On the contrary, doing it at the higher level is a horrendous pain, and the
smooth simplicity of the low-level recovery (which has detailed guidance
from the higher level, remember) is an enormous win.  You have to experience
the difference to fully appreciate it -- I've written parsers both ways.

The problems with doing it at the higher level boil down to (a) it adds a
lot of complexity to the code, and (b) error repair often has to cross
the boundaries of syntactic structures, which is painful in recursive
descent because those are function boundaries in the parser.  By contrast,
the low-level approach requires 100 lines or so of code to handle *all*
syntactic error repair for the entire compiler, and it's all in one place
rather than interspersed throughout the parser.

> ... Okay...  Now I've told the user it screwed
> up, let's recover from this sucker.  The simplest thing to do, since
> I'm in an expression, is to toss tokens until I get to a synchronizing
> token like a semi...

Just where does the code that does this reside?  Remember that the code
for parsing an expression is big and complicated, and may be spread over
several functions.  (In a straightforward recursive-descent parser, it
will be a dozen or more functions.)  They all have to cooperate very
carefully to make even such a crude algorithm work.  This takes a lot
more effort and code than you would think.

Also, you've missed an (admittedly non-obvious) point in my contribution.
The error repair need not be at anywhere near as gross a level as throwing
away everything until the next semicolon.  That is necessary as a "backstop"
algorithm, but the more local resync heuristic can be something like "if the
input token is punctuation and the requested one is not, throw away the input,
otherwise keep it".  This repairs many minor goofs promptly and *correctly*.

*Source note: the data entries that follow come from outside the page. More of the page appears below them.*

import Literature.NumberTheory.EllipticCurves.Smith2016.CongruentNumberSmithMatrixSelmer
import Literature.NumberTheory.EllipticCurves.CongruentNumberMonskySelmerParityEven
import Literature.NumberTheory.EllipticCurves.CongruentNumberEvenMonskySelmerExact
import HarnessLib

/-!
# The curve side of Smith's Theorem 1.2 for EVERY square-free `n`, in Monsky's matrices: `#Sel⁽²⁾(E⁽ⁿ⁾/ℚ) = 4 ⟺ det M = 1 ⟺ rank E⁽ⁿ⁾(ℚ) = 0 ∧ Ш(E⁽ⁿ⁾/ℚ)[2^∞] = 0` (odd and even `n`), and `det M = 0` for `n ≡ 5, 6, 7 (mod 8)` — PROVED

Topic `NumberTheory/EllipticCurves`, namespace `Literature.NumberTheory.EllipticCurves.Smith2016`.
A pure proof file (theorems only), companion of `CongruentNumberSmithMatrixSelmer` (which treats Smith's
`M₁` for `n ≡ 1 (mod 4)`): here the same equivalences are stated with MONSKY'S OWN matrices `M` (odd `n`,
`HeathBrown1994.monskyMatrixOdd`) and `M` (even `n`, `monskyMatrixEven`), with NO residue hypothesis.  This is the
shape in which rows `2` and `3` of Smith's Table 1 are consumed (`CongruentNumberGenusDeterminantRowsTwoThree`):
Smith, §2 proof of Thm. 1.2 (chunk p0005 L65–L75): "Per Monsky's calculations in [Heat94],
`rk(Sel⁽²⁾(E⁽ⁿ⁾)) = 2 + crnk(M₁)` for `n ≡ 1 (8)`, `= 2 + crnk(M₂)` for `n ≡ 2 (8)`, and
`= 1 + crnk(M₃[[2r],[2r]])` for `n ≡ 3 (8)` … `M₃[[2r],[2r]]` has rank two less than `M₃`" — so in every row
`crnk(M_x) = s(n) = crnk`(Monsky's matrix), i.e. over `𝔽₂` `det M_x = det M` (`= [s(n) = 0]`).

## What is proved (every `k`; `p : Fin k → ℕ` distinct odd primes)

* `monskySelmerRankOdd_eq_zero_iff_det`, `monskySelmerRankEven_eq_zero_iff_det` — `s(n) = 0 ⟺ det M = 1`
  (`n = ∏ pᵢ` resp. `2∏ pᵢ`; `det = 1 ⟺` full rank over `𝔽₂`, `det_eq_one_iff_rank_eq_card`);
* **`card_selmerGroup_two_eq_four_iff_det_monskyMatrixOdd / Even`** — `#Sel⁽²⁾(E⁽ⁿ⁾/ℚ) = 4 ⟺ det M = 1`
  (Monsky's formula WITH EQUALITY, tree theorems `monsky_card_selmerGroup_two_odd/even_holds`);
* **`rank_zero_and_sha_iff_det_monskyMatrixOdd / Even`** — `rank E⁽ⁿ⁾(ℚ) = 0 ∧ Ш(E⁽ⁿ⁾/ℚ)[2^∞] = 0 ⟺ det M = 1`
  (the exact descent count both ways, `card_selmerGroup_two_eq_four_iff_rank_zero_and_sha`);
* `det_monskyMatrixOdd_eq_zero_of_mod_eight`, `det_monskyMatrixEven_eq_zero_of_mod_eight_six` — for
  `n ≡ 5, 7 (mod 8)` resp. `n ≡ 6 (mod 8)` the determinant vanishes (Monsky's parity theorem, `s(n)` odd; tree
  theorems `odd_monskySelmerRankOdd_iff`, `odd_monskySelmerRankEven_iff`): "for `n ≡ 5, 6, 7 (8)` … the
  `2`-Selmer rank is odd … so both sides of Conjecture 1.1 fail" (chunk p0005 L75).

Cell `bsd-monsky` (prover-B g17).  AI provenance: written by an AI assistant; no human has reviewed it.

## References
* [Smith2016CongruentDensity] A. Smith, arXiv:1603.08479v2, §1 Conj. 1.1 / Thm. 1.2 (chunk p0003 L9–L31),
  §2 proof of Thm. 1.2 (chunk p0005 L65–L75).
* [HeathBrown1994SelmerCongruentII] Appendix (Monsky), typescript p. 39 L10–L33 (odd `D`), p. 41 L20–L36
  (even `D`), Theorem p. 38 L5–L7 (parity).
* [TianYuanZhang2017] Asian J. Math. 21 (2017), Thm. 1.2 (journal numbering).
* [SilvermanAEC2009] Thm. X.4.2.
-/

open scoped Classical

open Matrix Finset
open Literature.NumberTheory.EllipticCurves.HeathBrown1994
open Literature.NumberTheory.EllipticCurves.MonskySelmerParity
open Literature.NumberTheory.EllipticCurves.CongruentNumberMonskySelmer

namespace Literature.NumberTheory.EllipticCurves.Smith2016

variable {k : ℕ} (p : Fin k → ℕ)

/-! ## §1 `s(n) = 0 ⟺ det M = 1` (odd and even Monsky matrices; no residue hypothesis) -/

/-- **`s(n) = 0 ⟺ det M = 1`**, odd `n = p₁⋯p_k`, Monsky's `M = (A + D₂, D₂; D₂, A + D₋₂)`.
[cite: HeathBrown1994SelmerCongruentII, Appendix (Monsky), typescript p. 39 L27–L33]
[cite: Smith2016CongruentDensity, §2 proof of Thm. 1.2 (chunk p0005 L65–L75)] -/
theorem monskySelmerRankOdd_eq_zero_iff_det :
    monskySelmerRankOdd p = 0 ↔ (monskyMatrixOdd p).det = 1 := by
  rw [monskySelmerRankOdd, det_eq_one_iff_rank_eq_card, Fintype.card_sum, Fintype.card_fin]
  have h := Matrix.rank_le_card_width (monskyMatrixOdd p)
  rw [Fintype.card_sum, Fintype.card_fin] at h
  omega

/-- **`s(n) = 0 ⟺ det M = 1`**, even `n = 2p₁⋯p_k`, Monsky's `M = (Aᵀ + D₂, D₋₁; D₂, A + D₂)`.
[cite: HeathBrown1994SelmerCongruentII, Appendix (Monsky), typescript p. 41 L20–L36]
[cite: Smith2016CongruentDensity, §2 proof of Thm. 1.2 (chunk p0005 L65–L75)] -/
theorem monskySelmerRankEven_eq_zero_iff_det :
    monskySelmerRankEven p = 0 ↔ (monskyMatrixEven p).det = 1 := by
  rw [monskySelmerRankEven, det_eq_one_iff_rank_eq_card, Fintype.card_sum, Fintype.card_fin]
  have h := Matrix.rank_le_card_width (monskyMatrixEven p)
  rw [Fintype.card_sum, Fintype.card_fin] at h
  omega

/-! ## §2 `#Sel⁽²⁾(E⁽ⁿ⁾/ℚ) = 4 ⟺ det M = 1 ⟺ rank 0 ∧ Ш[2^∞] = 0` -/

/-- **Odd `n`: `#Sel⁽²⁾(E⁽ⁿ⁾/ℚ) = 4 ⟺ det M = 1`** (Monsky's formula with equality, a tree theorem).
[cite: HeathBrown1994SelmerCongruentII, Appendix (Monsky), typescript p. 39 L10–L33]
[cite: Smith2016CongruentDensity, §1 Conj. 1.1 / Thm. 1.2 (chunk p0003 L9–L31)] -/
theorem card_selmerGroup_two_eq_four_iff_det_monskyMatrixOdd (hp : ∀ i, (p i).Prime)
    (hodd : ∀ i, Odd (p i)) (hinj : Function.Injective p) :
    Nat.card ((congruentNumberCurve (∏ i, p i)).selmerGroup 2) = 4 ↔ (monskyMatrixOdd p).det = 1 := by
  rw [monsky_card_selmerGroup_two_odd_holds k p hp hodd hinj, ← monskySelmerRankOdd_eq_zero_iff_det,
    show (4 : ℕ) = 2 ^ 2 by norm_num]
  constructor
  · intro h
    have := Nat.pow_right_injective le_rfl h
    omega
  · intro h
    rw [h]

/-- **Even `n`: `#Sel⁽²⁾(E⁽ⁿ⁾/ℚ) = 4 ⟺ det M = 1`** (Monsky's even formula with equality, a tree theorem).
[cite: HeathBrown1994SelmerCongruentII, Appendix (Monsky), typescript p. 41 L20–L36]
[cite: Smith2016CongruentDensity, §1 Conj. 1.1 / Thm. 1.2 (chunk p0003 L9–L31)] -/
theorem card_selmerGroup_two_eq_four_iff_det_monskyMatrixEven (hp : ∀ i, (p i).Prime)
    (hodd : ∀ i, Odd (p i)) (hinj : Function.Injective p) :
    Nat.card ((congruentNumberCurve (2 * ∏ i, p i)).selmerGroup 2) = 4 ↔ (monskyMatrixEven p).det = 1 := by
  rw [monsky_card_selmerGroup_two_even_holds k p hp hodd hinj, ← monskySelmerRankEven_eq_zero_iff_det,
    show (4 : ℕ) = 2 ^ 2 by norm_num]
  constructor
  · intro h
    have := Nat.pow_right_injective le_rfl h
    omega
  · intro h
    rw [h]

/-- **Odd `n`: `rank E⁽ⁿ⁾(ℚ) = 0 ∧ Ш(E⁽ⁿ⁾/ℚ)[2^∞] = 0 ⟺ det M = 1`**, unconditionally, every `k`.
[cite: Smith2016CongruentDensity, Thm. 1.2 (chunk p0003 L29–L31)] [cite: TianYuanZhang2017, Thm. 1.2 (journal numbering)]
[cite: SilvermanAEC2009, Thm. X.4.2] -/
theorem rank_zero_and_sha_iff_det_monskyMatrixOdd (hp : ∀ i, (p i).Prime) (hodd : ∀ i, Odd (p i))
    (hinj : Function.Injective p) :
    ((haveI := isElliptic_congruentNumberCurve (Squarefree.ne_zero (squarefree_prod_of_injective p hp hinj));
        (congruentNumberCurve (∏ i, p i)).mordellWeilRank = 0) ∧
      (haveI := isElliptic_congruentNumberCurve (Squarefree.ne_zero (squarefree_prod_of_injective p hp hinj));
        AddCommGroup.primaryComponent (congruentNumberCurve (∏ i, p i)).sha 2 = ⊥)) ↔
      (monskyMatrixOdd p).det = 1 := by
  rw [← card_selmerGroup_two_eq_four_iff_rank_zero_and_sha
      (Squarefree.ne_zero (squarefree_prod_of_injective p hp hinj)),
    card_selmerGroup_two_eq_four_iff_det_monskyMatrixOdd p hp hodd hinj]

/-- **Even `n`: `rank E⁽ⁿ⁾(ℚ) = 0 ∧ Ш(E⁽ⁿ⁾/ℚ)[2^∞] = 0 ⟺ det M = 1`**, unconditionally, every `k`.
[cite: Smith2016CongruentDensity, Thm. 1.2 (chunk p0003 L29–L31)] [cite: TianYuanZhang2017, Thm. 1.2 (journal numbering)]
[cite: SilvermanAEC2009, Thm. X.4.2] -/
theorem rank_zero_and_sha_iff_det_monskyMatrixEven (hp : ∀ i, (p i).Prime) (hodd : ∀ i, Odd (p i))
    (hinj : Function.Injective p) :
    ((haveI := isElliptic_congruentNumberCurve
        (Squarefree.ne_zero (squarefree_two_mul_prod_of_injective p hp hodd hinj));
        (congruentNumberCurve (2 * ∏ i, p i)).mordellWeilRank = 0) ∧
      (haveI := isElliptic_congruentNumberCurve
        (Squarefree.ne_zero (squarefree_two_mul_prod_of_injective p hp hodd hinj));
        AddCommGroup.primaryComponent (congruentNumberCurve (2 * ∏ i, p i)).sha 2 = ⊥)) ↔
      (monskyMatrixEven p).det = 1 := by
  rw [← card_selmerGroup_two_eq_four_iff_rank_zero_and_sha
      (Squarefree.ne_zero (squarefree_two_mul_prod_of_injective p hp hodd hinj)),
    card_selmerGroup_two_eq_four_iff_det_monskyMatrixEven p hp hodd hinj]

/-- `N`-form, odd `n` (`∏ pᵢ = N`). [cite: Smith2016CongruentDensity, Thm. 1.2 (chunk p0003 L29–L31)] -/
theorem card_selmerGroup_two_eq_four_iff_det_monskyMatrixOdd' {N : ℕ} (hn : ∏ i, p i = N)
    (hp : ∀ i, (p i).Prime) (hodd : ∀ i, Odd (p i)) (hinj : Function.Injective p) :
    Nat.card ((congruentNumberCurve N).selmerGroup 2) = 4 ↔ (monskyMatrixOdd p).det = 1 := by
  subst hn; exact card_selmerGroup_two_eq_four_iff_det_monskyMatrixOdd p hp hodd hinj

/-- `N`-form, even `n` (`2 ∏ pᵢ = N`). [cite: Smith2016CongruentDensity, Thm. 1.2 (chunk p0003 L29–L31)] -/
theorem card_selmerGroup_two_eq_four_iff_det_monskyMatrixEven' {N : ℕ} (hn : 2 * ∏ i, p i = N)
    (hp : ∀ i, (p i).Prime) (hodd : ∀ i, Odd (p i)) (hinj : Function.Injective p) :
    Nat.card ((congruentNumberCurve N).selmerGroup 2) = 4 ↔ (monskyMatrixEven p).det = 1 := by
  subst hn; exact card_selmerGroup_two_eq_four_iff_det_monskyMatrixEven p hp hodd hinj

/-! ## §3 `det M = 0` on the root-number `−1` classes `n ≡ 5, 6, 7 (mod 8)` -/

/-- **For odd `n ≡ 5, 7 (mod 8)`, `det M = 0`**: `s(n)` is odd (Monsky's parity theorem, tree theorem).
[cite: HeathBrown1994SelmerCongruentII, Appendix (Monsky), Theorem, typescript p. 38 L5–L7]
[cite: Smith2016CongruentDensity, §2 proof of Thm. 1.2 (chunk p0005 L75)] -/
theorem det_monskyMatrixOdd_eq_zero_of_mod_eight (hp : ∀ i, (p i).Prime) (hodd : ∀ i, Odd (p i))
    (hinj : Function.Injective p) (h57 : (∏ i, p i) % 8 = 5 ∨ (∏ i, p i) % 8 = 7) :
    (monskyMatrixOdd p).det = 0 := by
  rw [det_eq_zero_iff_ne_one, Ne, ← monskySelmerRankOdd_eq_zero_iff_det]
  intro h0
  have hsodd : Odd (monskySelmerRankOdd p) :=
    (odd_monskySelmerRankOdd_iff p hp (ne_two_of_odd p hodd) hinj).mpr h57
  rw [h0] at hsodd
  exact (by decide : ¬ Odd 0) hsodd

/-- **For even `n ≡ 6 (mod 8)`, `det M = 0`**: `s(n)` is odd (Monsky's parity theorem, even case).
[cite: HeathBrown1994SelmerCongruentII, Appendix (Monsky), Theorem, typescript p. 38 L5–L7; p. 41 L20–L36]
[cite: Smith2016CongruentDensity, §2 proof of Thm. 1.2 (chunk p0005 L75)] -/
theorem det_monskyMatrixEven_eq_zero_of_mod_eight_six (hp : ∀ i, (p i).Prime) (hodd : ∀ i, Odd (p i))
    (hinj : Function.Injective p) (h6 : (2 * ∏ i, p i) % 8 = 6) :
    (monskyMatrixEven p).det = 0 := by
  rw [det_eq_zero_iff_ne_one, Ne, ← monskySelmerRankEven_eq_zero_iff_det]
  intro h0
  have hsodd : Odd (monskySelmerRankEven p) :=
    (odd_monskySelmerRankEven_iff p hp (ne_two_of_odd p hodd) hinj).mpr h6
  rw [h0] at hsodd
  exact (by decide : ¬ Odd 0) hsodd

/-- **Root number `−1` ⟹ not (rank `0` and `Ш[2^∞] = 0)**, odd `n ≡ 5, 7 (mod 8)`: `E⁽ⁿ⁾` has positive rank or
non-trivial `Ш[2^∞]`, unconditionally (from `2`-Selmer parity; no `L`-function).
[cite: HeathBrown1994SelmerCongruentII, Appendix (Monsky), Theorem, typescript p. 38 L5–L7]
[cite: Smith2016CongruentDensity, §2 (chunk p0005 L75: "both sides of Conjecture 1.1 fail")] -/
theorem mordellWeilRank_pos_or_sha_ne_bot_of_mod_eight (hp : ∀ i, (p i).Prime) (hodd : ∀ i, Odd (p i))
    (hinj : Function.Injective p) (h57 : (∏ i, p i) % 8 = 5 ∨ (∏ i, p i) % 8 = 7) :
    (haveI := isElliptic_congruentNumberCurve (Squarefree.ne_zero (squarefree_prod_of_injective p hp hinj));
        0 < (congruentNumberCurve (∏ i, p i)).mordellWeilRank) ∨
      (haveI := isElliptic_congruentNumberCurve (Squarefree.ne_zero (squarefree_prod_of_injective p hp hinj));
        AddCommGroup.primaryComponent (congruentNumberCurve (∏ i, p i)).sha 2 ≠ ⊥) := by
  have h := rank_zero_and_sha_iff_det_monskyMatrixOdd p hp hodd hinj
  rw [det_monskyMatrixOdd_eq_zero_of_mod_eight p hp hodd hinj h57] at h
  have hn : ¬ ((_ : Prop) ∧ _) := fun hc => zero_ne_one (h.mp hc)
  rw [not_and_or] at hn
  rcases hn with h1 | h1
  · exact Or.inl (Nat.pos_of_ne_zero h1)
  · exact Or.inr h1

/-- **Root number `−1` ⟹ not (rank `0` and `Ш[2^∞] = 0)**, even `n ≡ 6 (mod 8)`.
[cite: HeathBrown1994SelmerCongruentII, Appendix (Monsky), Theorem, typescript p. 38 L5–L7]
[cite: Smith2016CongruentDensity, §2 (chunk p0005 L75)] -/
theorem mordellWeilRank_pos_or_sha_ne_bot_of_mod_eight_six (hp : ∀ i, (p i).Prime)
    (hodd : ∀ i, Odd (p i)) (hinj : Function.Injective p) (h6 : (2 * ∏ i, p i) % 8 = 6) :
    (haveI := isElliptic_congruentNumberCurve
        (Squarefree.ne_zero (squarefree_two_mul_prod_of_injective p hp hodd hinj));
        0 < (congruentNumberCurve (2 * ∏ i, p i)).mordellWeilRank) ∨
      (haveI := isElliptic_congruentNumberCurve
        (Squarefree.ne_zero (squarefree_two_mul_prod_of_injective p hp hodd hinj));
        AddCommGroup.primaryComponent (congruentNumberCurve (2 * ∏ i, p i)).sha 2 ≠ ⊥) := by
  have h := rank_zero_and_sha_iff_det_monskyMatrixEven p hp hodd hinj
  rw [det_monskyMatrixEven_eq_zero_of_mod_eight_six p hp hodd hinj h6] at h
  have hn : ¬ ((_ : Prop) ∧ _) := fun hc => zero_ne_one (h.mp hc)
  rw [not_and_or] at hn
  rcases hn with h1 | h1
  · exact Or.inl (Nat.pos_of_ne_zero h1)
  · exact Or.inr h1

end Literature.NumberTheory.EllipticCurves.Smith2016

				Henry Spencer @ U of Toronto Zoology
				{allegra,ihnp4,decvax,pyramid}!utzoo!henry
--
Send compilers articles to ima!compilers or, in a pinch, to Levine@YALE.ARPA
Plausible paths are { ihnp4 | decvax | cbosgd | harvard | yale | cca}!ima
Please send responses to the originator of the message -- I cannot forward
mail accidentally sent back to compilers.  Meta-mail to ima!compilers-request

johnl@ima.UUCP (08/17/87)

OK, he wants flames...

chuck@amdahl.amdahl.com (Charles Simmons) writes:
> A while ago I suggested that one cannot write a reasonable
> compiler using YACC. ... I claim it is impossible to write a reasonable
> compiler using YACC. ... ... I further claim it is impossible to produce
> reasonable error messages using YACC.

I've been working on a production compiler that uses Yacc for parsing,
and I've given a bit of thought to this.  I claim that it is indeed
possible to produce good syntax error messages.  The strategy is to
print out several things:

	1. a message that a syntax error has been found
	2. a pointer to the token which caused the parser to barf
	(This is extremely important -- in practice this pointer is
	almost all a programmer needs.  Compare this to the usual
	style: "line 37: invalid declaraction" when line 37 contains
	a nasty mess of structs and unions.)
	3. a description of the token that was found
	(In case it tokenizes differently than the programmer expected.)
	4. a listing of the tokens that are valid in this position
	(This gets long in some cases (expression operand expected,
	operator expected, and statement verb expected), so some
	special case code is needed to condense these forms.)
	This functions as a quick refresher of the grammar for the
	programmer.  This isn't so important for languages like C with
	a small grammar, but its very useful for languages like ours that
	have over 50 different statements.  (uck!)
	5. a summary of where the parse stands now:
		statement-list ; l-value = expression + (

All of this stuff is immediately accessible from Yacc's tables.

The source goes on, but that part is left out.